** DATA IN THIS EXERCISE follows **

import Mathlib
import Summits.Parity.GeneralizedHardyLittlewood.Theorems.FordMaynardSieveConst01651SieveConst01651SquareDivisorCount

/-!
# Route `FordMaynardSieveConst01651`, target `SieveConst01651` (stmt-Parity-19185), line `sieve_decomposition`:
# helpers towards `stub_typeIIRegion` — counting the exceptional pairs `(q, n'')`

The count term `#{(q, n'') ∈ W × [1, x] : x/2 < q n'' ≤ x, R(q, n''), Q(n'')}` of `typeII_abs_mass_minFac_le`
(…TypeIIDiscard) / `bilin_abs_mass_le` (…BilinMass) is at most `∑_{q ∈ W} #{n'' ≤ ⌊x⌋/q : Q(n'')}`
(`card_pairs_window_le`), hence, for `Q(n'') = [∃ p > Y prime, p² ∣ n'']`, at most
`(2x/(Y+1)) ∑_{q ∈ W} 1/q` (`card_pairs_window_sq_le`, via …SquareDivisorCount) — `≪ x^{1−ν} log x` for
`Y ≍ x^ν`, `W ⊆ [1, x^ν]`, negligible against the factor `2M = 2x^{ν/10}` from (w).
[Ford–Maynard, arXiv:2407.14368v1, §7 (discarding exceptional sets); folklore counting.]
Def-free. Nothing here proves anything about the Parity summit.
-/

open Finset

namespace Summit.Parity.GeneralizedHardyLittlewood.FordMaynardSieveConst01651SieveConst01651

/-- `#{(q, n'') ∈ W × [1, ⌊x⌋] : x/2 < q n'' ≤ x, R(q,n''), Q(n'')} ≤ ∑_{q ∈ W} #{n'' ∈ [1, ⌊x⌋/q] : Q(n'')}`
(`q ≥ 1` on `W`). [folklore] -/
theorem card_pairs_window_le {x : ℝ} (W : Finset ℕ) (hW : ∀ q ∈ W, 1 ≤ q)
    (R : ℕ → ℕ → Prop) [∀ q n, Decidable (R q n)] (Q : ℕ → Prop) [DecidablePred Q] :
    ((W ×ˢ Icc 1 ⌊x⌋₊).filter (fun p : ℕ × ℕ =>
        (x / 2 < (p.1 * p.2 : ℝ) ∧ (p.1 * p.2 : ℝ) ≤ x) ∧ R p.1 p.2 ∧ Q p.2)).card ≤
      ∑ q ∈ W, ((Icc 1 (⌊x⌋₊ / q)).filter Q).card := by
  rw [Finset.card_filter, Finset.sum_product]
  refine Finset.sum_le_sum fun q hq => ?_
  rw [← Finset.card_filter]
  refine Finset.card_le_card fun n hn => ?_
  rw [Finset.mem_filter, Finset.mem_Icc] at hn
  obtain ⟨⟨hn1, _⟩, ⟨_, hle⟩, _, hQ⟩ := hn
  rw [Finset.mem_filter, Finset.mem_Icc]
  refine ⟨⟨hn1, ?_⟩, hQ⟩
  have hq1 := hW q hq
  rw [Nat.le_div_iff_mul_le (by omega), mul_comm]
  exact Nat.le_floor (by push_cast; exact hle)

open scoped Classical in
/-- With `Q(n'') = [∃ p prime, Y < p, p² ∣ n'']`: the number of exceptional pairs is at most
`(2x/(Y+1)) ∑_{q ∈ W} 1/q`. [folklore] -/
theorem card_pairs_window_sq_le {x : ℝ} (hx : 0 ≤ x) (W : Finset ℕ) (hW : ∀ q ∈ W, 1 ≤ q)
    (R : ℕ → ℕ → Prop) (Y : ℕ) :
    (((W ×ˢ Icc 1 ⌊x⌋₊).filter (fun p : ℕ × ℕ =>
        (x / 2 < (p.1 * p.2 : ℝ) ∧ (p.1 * p.2 : ℝ) ≤ x) ∧ R p.1 p.2 ∧
          ∃ r : ℕ, r.Prime ∧ Y < r ∧ r ^ 2 ∣ p.2)).card : ℝ) ≤
      2 * x / ((Y : ℝ) + 1) * ∑ q ∈ W, (1 / (q : ℝ)) := by
  have h1 := card_pairs_window_le (x := x) W hW R (fun n : ℕ => ∃ p : ℕ, p.Prime ∧ Y < p ∧ p ^ 2 ∣ n)
  have h1' : (((W ×ˢ Icc 1 ⌊x⌋₊).filter (fun p : ℕ × ℕ =>
        (x / 2 < (p.1 * p.2 : ℝ) ∧ (p.1 * p.2 : ℝ) ≤ x) ∧ R p.1 p.2 ∧
          ∃ r : ℕ, r.Prime ∧ Y < r ∧ r ^ 2 ∣ p.2)).card : ℝ) ≤
      ∑ q ∈ W, (((Icc 1 (⌊x⌋₊ / q)).filter (fun n : ℕ => ∃ p : ℕ, p.Prime ∧ Y < p ∧ p ^ 2 ∣ n)).card : ℝ) := by
    exact_mod_cast h1
  refine h1'.trans ?_
  rw [Finset.mul_sum]
  refine Finset.sum_le_sum fun q hq => ?_
  have hq1 : (1 : ℝ) ≤ q := by exact_mod_cast hW q hq
  have h2 := card_filter_exists_sq_dvd_le (⌊x⌋₊ / q) Y
  refine h2.trans ?_
  have hdiv : (((⌊x⌋₊ / q : ℕ)) : ℝ) ≤ x / q := by
    calc (((⌊x⌋₊ / q : ℕ)) : ℝ) ≤ (⌊x⌋₊ : ℝ) / q := Nat.cast_div_le
      _ ≤ x / q := div_le_div_of_nonneg_right (Nat.floor_le hx) (by linarith)
  have hY : (0 : ℝ) < (Y : ℝ) + 1 := by positivity
  rw [div_le_iff₀ hY]
  calc 2 * (((⌊x⌋₊ / q : ℕ)) : ℝ) ≤ 2 * (x / q) := by linarith
    _ = 2 * x / ((Y : ℝ) + 1) * (1 / (q : ℝ)) * ((Y : ℝ) + 1) := by
        field_simp

end Summit.Parity.GeneralizedHardyLittlewood.FordMaynardSieveConst01651SieveConst01651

** End of DATA IN THIS EXERCISE **

# TASK DIRECTIONS
Using the data above, reproduce exactly the lines between those holding "negligible against the" and "(R : ℕ → ℕ → Prop) (Y", inclusive, and no others.

# SOLUTION TO THE PROBLEM
`Y ≍ x^ν`, `W ⊆ [1, x^ν]`, negligible against the factor `2M = 2x^{ν/10}` from (w).
[Ford–Maynard, arXiv:2407.14368v1, §7 (discarding exceptional sets); folklore counting.]
Def-free. Nothing here proves anything about the Parity summit.
-/

open Finset

namespace Summit.Parity.GeneralizedHardyLittlewood.FordMaynardSieveConst01651SieveConst01651

/-- `#{(q, n'') ∈ W × [1, ⌊x⌋] : x/2 < q n'' ≤ x, R(q,n''), Q(n'')} ≤ ∑_{q ∈ W} #{n'' ∈ [1, ⌊x⌋/q] : Q(n'')}`
(`q ≥ 1` on `W`). [folklore] -/
theorem card_pairs_window_le {x : ℝ} (W : Finset ℕ) (hW : ∀ q ∈ W, 1 ≤ q)
    (R : ℕ → ℕ → Prop) [∀ q n, Decidable (R q n)] (Q : ℕ → Prop) [DecidablePred Q] :
    ((W ×ˢ Icc 1 ⌊x⌋₊).filter (fun p : ℕ × ℕ =>
        (x / 2 < (p.1 * p.2 : ℝ) ∧ (p.1 * p.2 : ℝ) ≤ x) ∧ R p.1 p.2 ∧ Q p.2)).card ≤
      ∑ q ∈ W, ((Icc 1 (⌊x⌋₊ / q)).filter Q).card := by
  rw [Finset.card_filter, Finset.sum_product]
  refine Finset.sum_le_sum fun q hq => ?_
  rw [← Finset.card_filter]
  refine Finset.card_le_card fun n hn => ?_
  rw [Finset.mem_filter, Finset.mem_Icc] at hn
  obtain ⟨⟨hn1, _⟩, ⟨_, hle⟩, _, hQ⟩ := hn
  rw [Finset.mem_filter, Finset.mem_Icc]
  refine ⟨⟨hn1, ?_⟩, hQ⟩
  have hq1 := hW q hq
  rw [Nat.le_div_iff_mul_le (by omega), mul_comm]
  exact Nat.le_floor (by push_cast; exact hle)

open scoped Classical in
/-- With `Q(n'') = [∃ p prime, Y < p, p² ∣ n'']`: the number of exceptional pairs is at most
`(2x/(Y+1)) ∑_{q ∈ W} 1/q`. [folklore] -/
theorem card_pairs_window_sq_le {x : ℝ} (hx : 0 ≤ x) (W : Finset ℕ) (hW : ∀ q ∈ W, 1 ≤ q)
    (R : ℕ → ℕ → Prop) (Y : ℕ) :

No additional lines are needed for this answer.